What you should do:
Reply solely with the number of lines, in the records underneath, that include the word "IsProbabilityMeasure".
+++ Provided information
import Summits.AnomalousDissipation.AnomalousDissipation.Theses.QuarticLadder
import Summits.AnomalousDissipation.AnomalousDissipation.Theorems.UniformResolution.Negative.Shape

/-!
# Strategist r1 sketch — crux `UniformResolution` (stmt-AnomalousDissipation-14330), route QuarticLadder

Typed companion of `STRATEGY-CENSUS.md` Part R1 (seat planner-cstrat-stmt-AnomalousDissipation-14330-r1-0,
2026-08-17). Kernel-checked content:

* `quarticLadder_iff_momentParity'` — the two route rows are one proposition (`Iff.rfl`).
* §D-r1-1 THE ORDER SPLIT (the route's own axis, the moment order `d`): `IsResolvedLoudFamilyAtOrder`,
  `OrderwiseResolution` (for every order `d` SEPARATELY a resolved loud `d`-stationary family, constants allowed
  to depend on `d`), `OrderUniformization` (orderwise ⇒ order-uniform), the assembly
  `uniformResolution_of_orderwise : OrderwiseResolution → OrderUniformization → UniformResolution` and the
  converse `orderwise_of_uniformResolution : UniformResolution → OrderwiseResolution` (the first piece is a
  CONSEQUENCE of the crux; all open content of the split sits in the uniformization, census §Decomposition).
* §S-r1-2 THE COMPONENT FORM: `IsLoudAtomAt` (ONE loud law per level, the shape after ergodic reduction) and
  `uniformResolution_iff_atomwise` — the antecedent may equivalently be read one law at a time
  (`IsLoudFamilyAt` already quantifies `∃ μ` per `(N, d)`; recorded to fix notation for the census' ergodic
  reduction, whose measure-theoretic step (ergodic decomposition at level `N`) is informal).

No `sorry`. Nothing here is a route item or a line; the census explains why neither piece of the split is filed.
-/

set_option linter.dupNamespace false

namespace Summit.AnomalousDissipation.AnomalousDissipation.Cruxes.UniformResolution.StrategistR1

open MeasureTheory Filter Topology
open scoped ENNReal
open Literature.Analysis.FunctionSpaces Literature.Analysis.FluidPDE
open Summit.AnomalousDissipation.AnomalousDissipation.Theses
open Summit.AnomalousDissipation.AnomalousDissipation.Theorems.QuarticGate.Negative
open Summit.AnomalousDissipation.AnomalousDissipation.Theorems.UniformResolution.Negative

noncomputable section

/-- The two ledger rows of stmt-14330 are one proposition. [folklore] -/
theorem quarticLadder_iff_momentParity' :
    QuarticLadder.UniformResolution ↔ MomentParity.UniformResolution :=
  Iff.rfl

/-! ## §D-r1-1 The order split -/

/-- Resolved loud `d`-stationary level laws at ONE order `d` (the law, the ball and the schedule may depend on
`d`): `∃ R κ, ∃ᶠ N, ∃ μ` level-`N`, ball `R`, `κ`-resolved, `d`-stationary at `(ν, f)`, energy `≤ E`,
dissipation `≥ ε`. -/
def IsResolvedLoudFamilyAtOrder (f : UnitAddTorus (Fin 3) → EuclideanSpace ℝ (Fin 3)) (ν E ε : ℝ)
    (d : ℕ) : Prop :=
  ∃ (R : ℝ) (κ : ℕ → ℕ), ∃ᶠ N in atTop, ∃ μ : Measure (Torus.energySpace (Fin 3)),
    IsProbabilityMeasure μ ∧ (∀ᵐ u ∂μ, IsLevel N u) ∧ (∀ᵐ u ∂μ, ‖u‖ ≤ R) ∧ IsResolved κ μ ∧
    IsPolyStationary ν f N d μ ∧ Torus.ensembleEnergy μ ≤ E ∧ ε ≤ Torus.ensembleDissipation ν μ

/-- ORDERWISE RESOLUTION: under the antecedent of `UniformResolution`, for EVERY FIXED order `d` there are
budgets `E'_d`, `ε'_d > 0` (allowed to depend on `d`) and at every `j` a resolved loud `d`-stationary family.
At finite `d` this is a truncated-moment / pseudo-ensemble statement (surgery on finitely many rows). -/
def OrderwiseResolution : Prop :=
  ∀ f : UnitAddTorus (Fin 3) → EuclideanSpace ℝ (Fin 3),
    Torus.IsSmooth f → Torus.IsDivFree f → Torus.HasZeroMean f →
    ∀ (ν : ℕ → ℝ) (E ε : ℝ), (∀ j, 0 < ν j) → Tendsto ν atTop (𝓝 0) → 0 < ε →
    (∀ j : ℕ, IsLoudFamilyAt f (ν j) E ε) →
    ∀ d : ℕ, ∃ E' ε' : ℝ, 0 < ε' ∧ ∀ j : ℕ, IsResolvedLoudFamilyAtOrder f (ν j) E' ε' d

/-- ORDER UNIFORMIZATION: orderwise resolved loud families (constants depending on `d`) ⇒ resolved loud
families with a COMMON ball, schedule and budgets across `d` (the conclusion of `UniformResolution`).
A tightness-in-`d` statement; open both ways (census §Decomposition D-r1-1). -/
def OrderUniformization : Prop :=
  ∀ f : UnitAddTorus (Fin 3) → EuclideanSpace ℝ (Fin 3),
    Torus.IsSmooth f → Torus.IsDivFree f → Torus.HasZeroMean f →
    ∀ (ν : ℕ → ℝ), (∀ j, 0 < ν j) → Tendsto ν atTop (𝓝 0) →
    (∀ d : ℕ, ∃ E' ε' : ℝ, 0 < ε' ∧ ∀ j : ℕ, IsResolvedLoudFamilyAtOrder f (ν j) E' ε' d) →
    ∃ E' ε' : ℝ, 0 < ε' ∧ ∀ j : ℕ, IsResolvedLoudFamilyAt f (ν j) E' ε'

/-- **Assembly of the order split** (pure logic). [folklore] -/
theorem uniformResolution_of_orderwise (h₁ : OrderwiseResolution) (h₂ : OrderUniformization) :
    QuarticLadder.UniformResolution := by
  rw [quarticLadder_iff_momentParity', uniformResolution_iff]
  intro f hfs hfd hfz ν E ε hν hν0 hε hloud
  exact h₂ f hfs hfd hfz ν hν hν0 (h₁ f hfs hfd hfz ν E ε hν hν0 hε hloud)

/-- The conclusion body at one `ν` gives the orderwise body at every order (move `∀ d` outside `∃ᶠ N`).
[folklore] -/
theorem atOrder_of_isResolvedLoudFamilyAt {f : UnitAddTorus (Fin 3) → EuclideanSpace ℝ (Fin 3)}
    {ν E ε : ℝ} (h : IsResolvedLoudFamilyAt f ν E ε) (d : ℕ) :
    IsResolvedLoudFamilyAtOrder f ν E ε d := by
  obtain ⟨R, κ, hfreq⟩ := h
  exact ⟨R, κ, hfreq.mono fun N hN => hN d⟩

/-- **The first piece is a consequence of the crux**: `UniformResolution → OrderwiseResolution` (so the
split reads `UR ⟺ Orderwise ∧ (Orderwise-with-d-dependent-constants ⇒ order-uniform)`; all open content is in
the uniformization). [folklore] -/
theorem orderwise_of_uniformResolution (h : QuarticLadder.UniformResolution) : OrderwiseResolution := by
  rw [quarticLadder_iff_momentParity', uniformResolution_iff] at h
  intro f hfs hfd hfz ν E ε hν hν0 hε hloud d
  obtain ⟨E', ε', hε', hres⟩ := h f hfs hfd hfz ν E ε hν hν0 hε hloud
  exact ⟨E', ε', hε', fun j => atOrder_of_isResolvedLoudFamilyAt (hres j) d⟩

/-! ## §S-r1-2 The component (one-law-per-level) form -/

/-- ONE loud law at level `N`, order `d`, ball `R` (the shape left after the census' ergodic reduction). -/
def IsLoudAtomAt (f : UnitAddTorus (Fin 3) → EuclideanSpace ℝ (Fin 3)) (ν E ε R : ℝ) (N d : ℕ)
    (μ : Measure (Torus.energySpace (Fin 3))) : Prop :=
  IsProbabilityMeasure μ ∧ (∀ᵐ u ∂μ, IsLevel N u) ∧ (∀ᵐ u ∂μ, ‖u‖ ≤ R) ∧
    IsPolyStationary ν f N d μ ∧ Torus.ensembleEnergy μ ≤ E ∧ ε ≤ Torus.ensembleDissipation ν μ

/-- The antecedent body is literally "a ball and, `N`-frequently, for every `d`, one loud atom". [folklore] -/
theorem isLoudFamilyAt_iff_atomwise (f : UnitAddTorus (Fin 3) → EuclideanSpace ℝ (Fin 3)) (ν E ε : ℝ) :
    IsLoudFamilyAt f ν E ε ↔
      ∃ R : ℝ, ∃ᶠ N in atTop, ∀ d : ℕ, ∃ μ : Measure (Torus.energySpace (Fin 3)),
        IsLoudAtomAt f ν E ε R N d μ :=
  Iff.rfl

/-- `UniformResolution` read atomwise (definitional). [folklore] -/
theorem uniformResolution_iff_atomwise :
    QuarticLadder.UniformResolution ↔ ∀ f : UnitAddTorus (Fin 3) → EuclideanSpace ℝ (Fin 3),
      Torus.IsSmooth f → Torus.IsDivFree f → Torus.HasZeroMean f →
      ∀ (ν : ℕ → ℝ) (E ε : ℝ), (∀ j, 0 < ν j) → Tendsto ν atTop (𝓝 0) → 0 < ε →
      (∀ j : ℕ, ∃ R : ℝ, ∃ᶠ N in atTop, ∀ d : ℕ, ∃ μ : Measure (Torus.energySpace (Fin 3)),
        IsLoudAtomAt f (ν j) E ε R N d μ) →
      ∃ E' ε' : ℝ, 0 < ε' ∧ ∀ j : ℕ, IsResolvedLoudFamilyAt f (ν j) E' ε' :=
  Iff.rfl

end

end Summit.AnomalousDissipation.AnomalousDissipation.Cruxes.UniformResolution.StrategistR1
++++++
+++ Provided information
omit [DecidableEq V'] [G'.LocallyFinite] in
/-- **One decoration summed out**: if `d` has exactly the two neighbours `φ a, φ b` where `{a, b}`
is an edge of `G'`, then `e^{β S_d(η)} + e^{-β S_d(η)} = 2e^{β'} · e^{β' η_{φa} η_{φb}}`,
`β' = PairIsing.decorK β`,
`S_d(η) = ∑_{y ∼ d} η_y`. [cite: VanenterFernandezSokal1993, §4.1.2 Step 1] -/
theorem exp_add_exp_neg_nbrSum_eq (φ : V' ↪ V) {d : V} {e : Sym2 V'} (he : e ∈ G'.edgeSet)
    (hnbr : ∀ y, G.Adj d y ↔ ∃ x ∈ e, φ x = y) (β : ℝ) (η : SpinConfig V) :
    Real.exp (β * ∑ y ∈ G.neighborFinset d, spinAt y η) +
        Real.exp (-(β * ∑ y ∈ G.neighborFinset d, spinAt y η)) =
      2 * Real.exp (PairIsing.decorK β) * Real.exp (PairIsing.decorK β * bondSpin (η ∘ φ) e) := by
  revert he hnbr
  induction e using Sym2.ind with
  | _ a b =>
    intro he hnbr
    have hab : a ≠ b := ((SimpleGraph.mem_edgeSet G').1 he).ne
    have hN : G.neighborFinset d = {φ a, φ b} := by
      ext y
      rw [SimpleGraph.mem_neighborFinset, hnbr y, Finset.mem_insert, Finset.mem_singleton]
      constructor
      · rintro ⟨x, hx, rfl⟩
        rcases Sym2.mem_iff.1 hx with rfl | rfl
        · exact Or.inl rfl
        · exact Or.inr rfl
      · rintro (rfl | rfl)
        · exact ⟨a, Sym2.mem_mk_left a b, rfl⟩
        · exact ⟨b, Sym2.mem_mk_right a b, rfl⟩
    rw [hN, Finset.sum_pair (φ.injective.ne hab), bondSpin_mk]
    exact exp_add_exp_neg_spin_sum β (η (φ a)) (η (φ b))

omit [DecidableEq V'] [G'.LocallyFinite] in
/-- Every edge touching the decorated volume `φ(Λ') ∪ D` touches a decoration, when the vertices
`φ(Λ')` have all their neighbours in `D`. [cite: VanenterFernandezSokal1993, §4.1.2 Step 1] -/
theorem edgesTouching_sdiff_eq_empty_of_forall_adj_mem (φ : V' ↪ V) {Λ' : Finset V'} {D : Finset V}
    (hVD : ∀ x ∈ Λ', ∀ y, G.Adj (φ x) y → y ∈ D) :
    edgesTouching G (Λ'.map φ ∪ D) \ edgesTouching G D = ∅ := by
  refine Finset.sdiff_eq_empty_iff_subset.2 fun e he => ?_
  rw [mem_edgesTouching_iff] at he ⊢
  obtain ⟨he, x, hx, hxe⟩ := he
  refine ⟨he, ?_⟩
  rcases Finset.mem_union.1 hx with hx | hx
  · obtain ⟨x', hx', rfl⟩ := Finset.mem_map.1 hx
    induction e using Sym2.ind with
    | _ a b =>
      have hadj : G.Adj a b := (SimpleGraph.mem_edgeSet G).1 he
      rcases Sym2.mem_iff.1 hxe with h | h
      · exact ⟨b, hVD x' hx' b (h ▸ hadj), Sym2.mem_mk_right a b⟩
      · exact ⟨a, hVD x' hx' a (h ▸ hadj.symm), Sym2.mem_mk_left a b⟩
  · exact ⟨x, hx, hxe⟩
++++++
+++ Provided information
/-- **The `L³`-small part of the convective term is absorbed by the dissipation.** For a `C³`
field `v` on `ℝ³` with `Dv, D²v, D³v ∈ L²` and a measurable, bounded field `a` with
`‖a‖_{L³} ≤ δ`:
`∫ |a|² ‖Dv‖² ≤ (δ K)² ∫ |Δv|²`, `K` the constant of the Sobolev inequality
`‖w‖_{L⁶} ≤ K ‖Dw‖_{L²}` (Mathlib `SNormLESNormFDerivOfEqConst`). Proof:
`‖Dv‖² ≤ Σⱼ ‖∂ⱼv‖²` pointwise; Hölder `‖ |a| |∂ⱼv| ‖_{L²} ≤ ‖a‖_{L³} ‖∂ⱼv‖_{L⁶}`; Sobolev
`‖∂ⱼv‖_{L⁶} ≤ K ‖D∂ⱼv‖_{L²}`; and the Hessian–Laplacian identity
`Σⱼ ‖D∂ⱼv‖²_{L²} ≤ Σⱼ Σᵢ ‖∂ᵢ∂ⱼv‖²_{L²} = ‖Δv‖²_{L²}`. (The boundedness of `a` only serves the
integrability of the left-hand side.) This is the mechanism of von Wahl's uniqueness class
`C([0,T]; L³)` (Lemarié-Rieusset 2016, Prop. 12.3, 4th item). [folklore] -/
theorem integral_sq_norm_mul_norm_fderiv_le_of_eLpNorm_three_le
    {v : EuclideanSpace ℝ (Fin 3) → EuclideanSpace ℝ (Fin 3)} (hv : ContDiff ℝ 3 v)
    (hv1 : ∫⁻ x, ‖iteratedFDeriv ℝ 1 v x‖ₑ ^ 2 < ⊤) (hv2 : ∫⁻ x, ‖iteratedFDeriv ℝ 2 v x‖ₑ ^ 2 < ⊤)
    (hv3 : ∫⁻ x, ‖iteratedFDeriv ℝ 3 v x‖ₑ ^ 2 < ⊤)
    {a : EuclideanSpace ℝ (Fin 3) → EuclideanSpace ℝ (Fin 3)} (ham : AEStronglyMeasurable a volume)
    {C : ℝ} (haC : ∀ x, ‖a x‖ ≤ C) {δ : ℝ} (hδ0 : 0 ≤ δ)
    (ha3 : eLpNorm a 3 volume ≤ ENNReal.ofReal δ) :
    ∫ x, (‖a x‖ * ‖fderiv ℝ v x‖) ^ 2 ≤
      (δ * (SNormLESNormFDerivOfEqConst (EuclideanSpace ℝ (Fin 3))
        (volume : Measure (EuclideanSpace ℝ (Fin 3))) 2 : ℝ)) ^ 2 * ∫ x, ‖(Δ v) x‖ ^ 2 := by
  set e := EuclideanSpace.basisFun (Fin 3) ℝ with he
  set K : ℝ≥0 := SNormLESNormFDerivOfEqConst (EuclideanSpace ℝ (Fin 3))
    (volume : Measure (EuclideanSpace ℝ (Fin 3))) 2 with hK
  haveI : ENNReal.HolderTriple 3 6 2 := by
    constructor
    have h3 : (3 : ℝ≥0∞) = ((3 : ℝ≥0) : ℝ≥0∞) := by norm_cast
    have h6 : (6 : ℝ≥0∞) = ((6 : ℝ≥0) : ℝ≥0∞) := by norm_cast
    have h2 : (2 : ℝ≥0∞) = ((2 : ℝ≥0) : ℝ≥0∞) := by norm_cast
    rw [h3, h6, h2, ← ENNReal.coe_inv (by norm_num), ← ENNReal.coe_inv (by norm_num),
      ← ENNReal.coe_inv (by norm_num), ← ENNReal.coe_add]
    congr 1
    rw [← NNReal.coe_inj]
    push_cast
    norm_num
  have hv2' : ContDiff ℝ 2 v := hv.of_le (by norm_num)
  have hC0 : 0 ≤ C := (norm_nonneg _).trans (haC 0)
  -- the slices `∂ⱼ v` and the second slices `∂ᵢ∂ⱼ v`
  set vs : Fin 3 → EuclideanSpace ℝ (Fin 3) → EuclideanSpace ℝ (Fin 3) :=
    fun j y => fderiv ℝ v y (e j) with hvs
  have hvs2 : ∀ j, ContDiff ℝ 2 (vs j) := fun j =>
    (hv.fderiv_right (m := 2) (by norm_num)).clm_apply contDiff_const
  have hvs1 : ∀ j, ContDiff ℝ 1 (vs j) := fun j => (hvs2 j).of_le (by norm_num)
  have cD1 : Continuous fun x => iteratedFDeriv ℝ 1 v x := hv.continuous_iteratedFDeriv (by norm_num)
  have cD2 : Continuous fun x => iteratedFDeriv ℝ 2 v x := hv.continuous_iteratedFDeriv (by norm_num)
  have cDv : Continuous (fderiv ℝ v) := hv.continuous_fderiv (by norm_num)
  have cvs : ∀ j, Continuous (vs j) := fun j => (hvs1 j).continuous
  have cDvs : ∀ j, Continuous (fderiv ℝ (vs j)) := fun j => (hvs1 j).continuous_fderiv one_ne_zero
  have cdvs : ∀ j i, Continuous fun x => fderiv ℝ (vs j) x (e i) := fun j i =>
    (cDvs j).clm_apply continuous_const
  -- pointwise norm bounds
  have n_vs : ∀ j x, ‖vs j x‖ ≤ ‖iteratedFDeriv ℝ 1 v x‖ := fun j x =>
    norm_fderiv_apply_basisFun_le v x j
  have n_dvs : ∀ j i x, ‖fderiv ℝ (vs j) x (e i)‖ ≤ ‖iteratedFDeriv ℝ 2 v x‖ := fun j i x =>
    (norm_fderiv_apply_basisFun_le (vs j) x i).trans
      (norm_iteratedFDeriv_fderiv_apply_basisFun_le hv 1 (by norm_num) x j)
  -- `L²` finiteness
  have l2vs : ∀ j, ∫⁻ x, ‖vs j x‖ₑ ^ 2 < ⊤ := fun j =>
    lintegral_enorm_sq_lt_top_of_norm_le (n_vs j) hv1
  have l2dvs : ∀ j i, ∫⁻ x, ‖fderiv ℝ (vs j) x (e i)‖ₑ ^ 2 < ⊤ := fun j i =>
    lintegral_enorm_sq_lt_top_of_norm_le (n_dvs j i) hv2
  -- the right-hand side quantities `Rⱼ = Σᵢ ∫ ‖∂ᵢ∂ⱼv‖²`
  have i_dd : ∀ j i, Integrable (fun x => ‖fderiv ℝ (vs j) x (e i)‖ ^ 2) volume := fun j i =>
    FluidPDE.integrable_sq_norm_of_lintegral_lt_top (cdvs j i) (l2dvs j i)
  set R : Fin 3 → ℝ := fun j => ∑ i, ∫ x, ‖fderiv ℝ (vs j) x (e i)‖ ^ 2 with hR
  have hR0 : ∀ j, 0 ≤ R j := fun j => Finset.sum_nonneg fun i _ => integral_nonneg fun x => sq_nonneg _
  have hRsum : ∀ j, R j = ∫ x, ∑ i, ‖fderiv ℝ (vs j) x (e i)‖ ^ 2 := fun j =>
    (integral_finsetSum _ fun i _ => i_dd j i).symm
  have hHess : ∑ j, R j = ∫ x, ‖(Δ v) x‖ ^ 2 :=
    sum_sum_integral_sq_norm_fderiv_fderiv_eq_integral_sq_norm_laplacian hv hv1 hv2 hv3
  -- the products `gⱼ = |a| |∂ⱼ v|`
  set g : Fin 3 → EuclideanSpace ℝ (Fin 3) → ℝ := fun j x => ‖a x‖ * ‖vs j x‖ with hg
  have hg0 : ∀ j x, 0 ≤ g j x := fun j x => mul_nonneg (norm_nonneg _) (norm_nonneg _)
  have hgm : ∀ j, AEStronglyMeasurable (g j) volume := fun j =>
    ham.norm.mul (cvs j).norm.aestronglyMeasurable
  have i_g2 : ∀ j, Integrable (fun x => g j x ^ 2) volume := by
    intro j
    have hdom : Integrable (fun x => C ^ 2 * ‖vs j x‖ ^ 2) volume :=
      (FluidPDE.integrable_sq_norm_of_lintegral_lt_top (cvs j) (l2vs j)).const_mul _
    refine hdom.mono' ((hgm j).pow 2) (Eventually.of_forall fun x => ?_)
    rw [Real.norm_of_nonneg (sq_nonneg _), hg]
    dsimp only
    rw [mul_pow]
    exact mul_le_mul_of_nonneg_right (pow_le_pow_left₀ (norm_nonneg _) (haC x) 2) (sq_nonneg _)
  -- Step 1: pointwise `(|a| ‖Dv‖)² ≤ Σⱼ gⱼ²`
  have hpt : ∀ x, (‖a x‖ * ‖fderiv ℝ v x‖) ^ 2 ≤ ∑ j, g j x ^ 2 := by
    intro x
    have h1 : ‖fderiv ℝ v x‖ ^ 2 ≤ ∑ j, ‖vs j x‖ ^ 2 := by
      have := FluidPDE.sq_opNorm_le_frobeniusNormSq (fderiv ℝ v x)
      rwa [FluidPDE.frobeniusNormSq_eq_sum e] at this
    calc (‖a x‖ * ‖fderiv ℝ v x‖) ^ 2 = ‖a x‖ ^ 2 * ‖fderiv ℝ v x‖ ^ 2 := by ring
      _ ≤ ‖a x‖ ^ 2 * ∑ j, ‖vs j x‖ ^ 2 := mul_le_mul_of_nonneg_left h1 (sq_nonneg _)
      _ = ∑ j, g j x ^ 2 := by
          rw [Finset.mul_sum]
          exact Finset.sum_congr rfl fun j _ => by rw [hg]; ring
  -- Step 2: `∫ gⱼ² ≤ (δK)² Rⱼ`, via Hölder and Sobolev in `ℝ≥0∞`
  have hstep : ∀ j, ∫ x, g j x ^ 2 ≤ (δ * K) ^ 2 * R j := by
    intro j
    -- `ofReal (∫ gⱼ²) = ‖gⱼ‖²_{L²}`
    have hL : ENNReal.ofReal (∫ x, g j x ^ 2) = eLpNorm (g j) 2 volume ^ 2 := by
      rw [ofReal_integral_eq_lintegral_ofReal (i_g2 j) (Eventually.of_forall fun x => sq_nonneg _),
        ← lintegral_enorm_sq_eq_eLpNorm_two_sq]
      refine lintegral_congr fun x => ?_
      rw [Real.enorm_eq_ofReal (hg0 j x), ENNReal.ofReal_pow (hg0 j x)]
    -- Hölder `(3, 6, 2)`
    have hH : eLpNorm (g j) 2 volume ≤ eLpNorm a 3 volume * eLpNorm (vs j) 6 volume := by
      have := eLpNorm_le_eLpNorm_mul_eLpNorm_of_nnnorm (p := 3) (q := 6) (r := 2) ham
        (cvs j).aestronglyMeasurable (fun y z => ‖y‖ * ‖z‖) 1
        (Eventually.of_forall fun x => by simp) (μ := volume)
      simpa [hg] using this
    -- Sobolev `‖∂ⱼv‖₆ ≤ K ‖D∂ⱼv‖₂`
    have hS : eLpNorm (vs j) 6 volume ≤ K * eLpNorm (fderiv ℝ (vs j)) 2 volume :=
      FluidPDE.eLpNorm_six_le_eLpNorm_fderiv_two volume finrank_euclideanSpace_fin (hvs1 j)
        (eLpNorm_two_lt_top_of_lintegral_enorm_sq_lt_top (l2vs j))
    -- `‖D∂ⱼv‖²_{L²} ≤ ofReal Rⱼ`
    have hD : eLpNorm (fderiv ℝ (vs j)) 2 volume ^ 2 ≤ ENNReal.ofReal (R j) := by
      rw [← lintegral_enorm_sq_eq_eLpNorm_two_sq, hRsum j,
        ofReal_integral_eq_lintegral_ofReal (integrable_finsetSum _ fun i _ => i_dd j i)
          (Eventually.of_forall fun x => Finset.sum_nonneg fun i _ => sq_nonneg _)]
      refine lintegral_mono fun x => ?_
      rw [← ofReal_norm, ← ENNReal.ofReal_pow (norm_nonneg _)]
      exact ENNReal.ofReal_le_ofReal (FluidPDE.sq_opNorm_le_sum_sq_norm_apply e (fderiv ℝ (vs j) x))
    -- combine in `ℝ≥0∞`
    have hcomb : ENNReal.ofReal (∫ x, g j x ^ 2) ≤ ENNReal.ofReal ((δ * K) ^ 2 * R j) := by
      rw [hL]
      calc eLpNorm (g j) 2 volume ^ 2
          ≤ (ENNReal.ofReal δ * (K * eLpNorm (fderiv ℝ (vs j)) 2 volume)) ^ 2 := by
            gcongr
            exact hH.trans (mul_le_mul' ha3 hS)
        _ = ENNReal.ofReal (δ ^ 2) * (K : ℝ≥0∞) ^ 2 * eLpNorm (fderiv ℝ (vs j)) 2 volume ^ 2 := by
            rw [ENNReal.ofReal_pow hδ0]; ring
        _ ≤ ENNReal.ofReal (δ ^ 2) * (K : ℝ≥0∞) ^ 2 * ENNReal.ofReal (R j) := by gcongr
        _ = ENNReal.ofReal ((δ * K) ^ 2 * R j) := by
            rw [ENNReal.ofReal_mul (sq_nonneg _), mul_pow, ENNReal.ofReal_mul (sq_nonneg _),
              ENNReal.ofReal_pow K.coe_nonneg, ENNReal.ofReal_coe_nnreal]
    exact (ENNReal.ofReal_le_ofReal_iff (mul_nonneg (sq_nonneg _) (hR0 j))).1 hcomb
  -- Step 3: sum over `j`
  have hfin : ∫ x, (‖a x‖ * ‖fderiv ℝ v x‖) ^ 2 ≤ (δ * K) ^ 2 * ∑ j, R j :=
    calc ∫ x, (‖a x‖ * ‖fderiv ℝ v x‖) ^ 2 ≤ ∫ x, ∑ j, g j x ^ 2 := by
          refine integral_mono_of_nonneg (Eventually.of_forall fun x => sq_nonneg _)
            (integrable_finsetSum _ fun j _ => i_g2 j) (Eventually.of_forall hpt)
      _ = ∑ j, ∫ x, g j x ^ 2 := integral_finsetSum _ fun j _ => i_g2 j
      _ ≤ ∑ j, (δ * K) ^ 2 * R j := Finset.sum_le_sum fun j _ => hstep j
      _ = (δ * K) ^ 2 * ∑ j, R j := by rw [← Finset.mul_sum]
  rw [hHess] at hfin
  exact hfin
++++++
Solved problem:
2